二、鄒沛蓁以前述兩種手法詐欺蔡怡珍等三人所繳納之款項時,欺騙蔡怡珍等三人皆已辦妥相關手續,若蔡怡珍等三人詢問相關投資單據、要求收據或公司收款證明,鄒沛蓁則以支付蔡怡珍等三人部份利息之方式、偽造公司之收據或公司收款單交付蔡怡珍等三人,更讓蔡怡珍等三人難以察覺此騙局。
嗣於98年7月底,因部分人向鄒沛蓁表示欲贖回投資款項始終未得才發現受騙。依民法第184條、第188條規定,鄒沛蓁、保誠人壽公司及中國人壽公司應連帶賠償蔡怡珍等三人之損害等語。
貳、中國人壽公司方面:
一、鄒沛蓁係於89年1月18日起受僱於保誠人壽公司,而自保誠人壽公司離職後,自98年6月20日起,始與中國人壽公司成立承攬契約及部分工時制之勞動契約,故98年6月20日之前,中國人壽公司與鄒沛蓁之間並無任何契約或事實上僱用關係,亦無能對鄒沛蓁加以選任或監督管理,是中國人壽公司對於鄒沛蓁任職於保誠人壽公司時之不法行為毋庸負僱用人責任,亦同此理,中國人壽公司與保誠人壽公司間有無業務之移轉與此毫無關連。

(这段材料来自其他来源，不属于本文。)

/-- **`ℤ_p ⟶ μ_{p^k}^∨(1)`, `a ↦ (a mod p^k) · id`, as a morphism of topological `G_K`-representations** (continuous:
locally constant; equivariant: `G_K` acts trivially on scalar endomorphisms, `tateDual_scalarEnd`).
[cite: SerreLocalFields1979, XIV §1] -/
def scalarEndPadicMor (k : ℕ) : (padicTrivRep K p).toTopRep ⟶ ((mu K (p ^ k)).tateDual (p ^ k)).toTopRep :=
  TopRep.ofHom
    { toFun := scalarEndPadic K p k
      map_add' := map_add _
      map_smul' := fun c a => map_zsmul _ c a
      cont := (continuous_of_discreteTopology (f := fun t : ZMod (p ^ k) => scalarEnd K t)).comp
        (continuous_toZModPow' p k)
      isIntertwining' := fun σ => ContinuousLinearMap.ext fun a => by
        change scalarEndPadic K p k (padicTrivRep K p σ a) = (mu K (p ^ k)).tateDual (p ^ k) σ (scalarEndPadic K p k a)
        rw [ContinuousRep.trivial_apply, scalarEndPadic_apply, tateDual_scalarEnd] }

/-- Unfolding `scalarEndPadicMor`. [cite: SerreLocalFields1979, XIV §1] -/
@[simp] theorem scalarEndPadicMor_hom_apply (k : ℕ) (a : ℤ_[p]) :
    (scalarEndPadicMor K p k).hom a = scalarEnd K (PadicInt.toZModPow k a) := rfl

/-- The image of a character-cocycle under `a ↦ (a mod p^k)·id` is the scalar cocycle `τ ↦ (ψ τ mod p^k) · id`, valued as
`x ↦ (ψ τ mod p^k).val • x`. [cite: SerreLocalFields1979, XIV §1] -/
theorem pullback_scalarEndPadicMor_apply (k : ℕ) (ψ : C(absoluteGaloisGroup K, ℤ_[p]))
    (hψ : ∀ σ τ, ψ (σ * τ) = ψ σ + ψ τ) (τ : absoluteGaloisGroup K) (x : MuCarrier K (p ^ k)) :
    (contOneCocycles.pullback (ContinuousMonoidHom.id _) (resIdHom (scalarEndPadicMor K p k))
        (homOneCocycle K p ψ hψ)).1 τ x = (((PadicInt.toZModPow k (ψ τ)).val : ℤ)) • x := rfl

variable [LocallyCompactSpace (absoluteGaloisGroup K)]

/-- ★ **`H²(ℤ_p(1) ↠ μ_{p^k})(x ∪ y) = H¹(ℤ_p(1) ↠ μ_{p^k})(x) ∪_{ev} H¹(a ↦ (a mod p^k)·id)(y)`**: at every level the
`p`-adic twist cup product is the evaluation cup product `μ_{p^k} × μ_{p^k}^∨(1) → μ_{p^k}` of local Tate duality
(`tateDualPairing`) of the projected classes (covariant naturality `ContPairing.cupProduct_map`; the coordinate of `ζ^a` IS
`(a mod p^k)·ζ_k`). [cite: NeukirchSchmidtWingberg2008, I §4 (1.4.2)] [cite: Kato1993LNM1553, Ch. II 1.4.2] -/
theorem cohomologyMap_projHom_cupProduct_twistPairingPadic (k : ℕ)
    (x : continuousCohomology 1 (tateModuleMuPadic K p).toTopRep)
    (y : continuousCohomology 1 (padicTrivRep K p).toTopRep) :
    cohomologyMap ((muPadicSystem K p).projHom k) 2 ((twistPairingPadic K p).cupProduct x y) =
      ((mu K (p ^ k)).tateDualPairing (p ^ k)).cupProduct
        (cohomologyMap ((muPadicSystem K p).projHom k) 1 x) (cohomologyMap (scalarEndPadicMor K p k) 1 y) :=
  ContPairing.cupProduct_map _ _ ((muPadicSystem K p).projHom k) (scalarEndPadicMor K p k)
    ((muPadicSystem K p).projHom k) (fun _ _ => rfl) x y

end Twist

/-! ### Kato II Lemma 1.4.5 at `v ∣ p` in `ℤ_p`-coefficients -/

section Completion

variable {K : Type} [Field K] [NumberField K] {p : ℕ} [hp : Fact p.Prime]

attribute [local instance] neZero_pow₅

二、中國人壽公司與鄒沛蓁之「業務人員承攬契約書」第1條之約定,其工作內容係「一、解釋保險商品內容及保單條款;
二、說明填寫要保書注意事項;三、轉送要保文件及保險單;四、收取相當於第一期保險費;五、其他經甲方(即被告)授權從事保險招攬之行為」;而「業務主管定期契約書」第1條則約定,鄒沛蓁應為中國人壽公司「負責通訊處業務之推動、發展與管理」,並依中國人壽公司之規定「辦理所轄各級業務人員之招募、訓練、輔導及管理」。何況,中國人壽公司所經營者係保險事業,按保險法第138條第3項之規定,保險業不得經營保險法規定以外之業務,從而,中國人壽公司絕無可能授權鄒沛蓁販售或解說基金投資之相關事宜。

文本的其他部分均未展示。